**PROBLEM STATEMENT**
Look for the string "small" in the data below, and copy each line that holds it.

Stored items
<<<<
import Summits.Parity.GeneralizedHardyLittlewood.Theorems.FordMaynardNoSieveConst0164NegWitness0164LinnikThree
import Literature.NumberTheory.Sieve.FordMaynardFragmentation

/-!
# Route `FordMaynardNoSieveConst0164`, crux `NegWitness0164` (stmt-Parity-19102), line `birth`,
# stub `stub_tweakNeg0164`: the Linnik weight of a four-piece fragmentation

Seventh helper file toward the certificate stub (K. Ford, J. Maynard, *On the theory of prime producing
sieves*, arXiv:2407.14368, (Linnik-fcn) §5.1 and §8, proof of Theorem 2.7 (c): "if `x ∈ 𝓗₄` with all
components `< 1/2` and no pair of components has sum equal to `1/2` then `𝓛_{1/2}(x) = 0`", and "if
`k = 4` and `f_{5,0}(1-α,u) ≠ 0` then `𝓛_{1/2}(u) = 3`").  For a block `u = (u₀, u₁, u₂, u₃)` with all
pieces `< c` and `u₀ + u₁ + u₂ + u₃ ≥ c`, writing `N = N_{u,c}` for the indicator of the nonempty small
subvectors: `N(univ) = 0`, `N⋆N(univ) = 2T + 2Q`, `N^{⋆3}(univ) = 6P`, `N^{⋆4}(univ) = 24`, where
`P = ∑_{pairs} N`, `T = ∑_{triples} N`, `Q = ∑_{three matchings} N(p)N(p')`; hence

  `𝓛_c(u) = 0 - (2T + 2Q)/2 + 6P/3 - 24/4 = 2P - T - Q - 6`.

On the simplex side `|u| = 2c` with no pair summing to exactly `c` this is `2·3 - 0 - 0 - 6 = 0` (the
dimension-4 part of `f(1)` vanishes almost everywhere), and when every pair is small and no triple is
small it is `12 - 0 - 3 - 6 = 3`.  These are the coefficients `blockWeight γ 4 = 𝓛_{1-γ}/(4! ∏ uᵢ)` of the
"α ↦ four pieces" terms of (6.3)/(fsl) in the certificate.  The generic convolution-square/cube values
on singletons, pairs and triples (`spow_two_*`, `spow_three_*`) are recorded for reuse in the five- and
six-piece files.  Def-free.

References: [FordMaynard2024PrimeSieves] arXiv:2407.14368, (Linnik-fcn) §5.1, §8.
-/

noncomputable section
>>>>
**RESPONSE AREA**
pieces `< c` and `u₀ + u₁ + u₂ + u₃ ≥ c`, writing `N = N_{u,c}` for the indicator of the nonempty small
dimension-4 part of `f(1)` vanishes almost everywhere), and when every pair is small and no triple is
small it is `12 - 0 - 3 - 6 = 3`.  These are the coefficients `blockWeight γ 4 = 𝓛_{1-γ}/(4! ∏ uᵢ)` of the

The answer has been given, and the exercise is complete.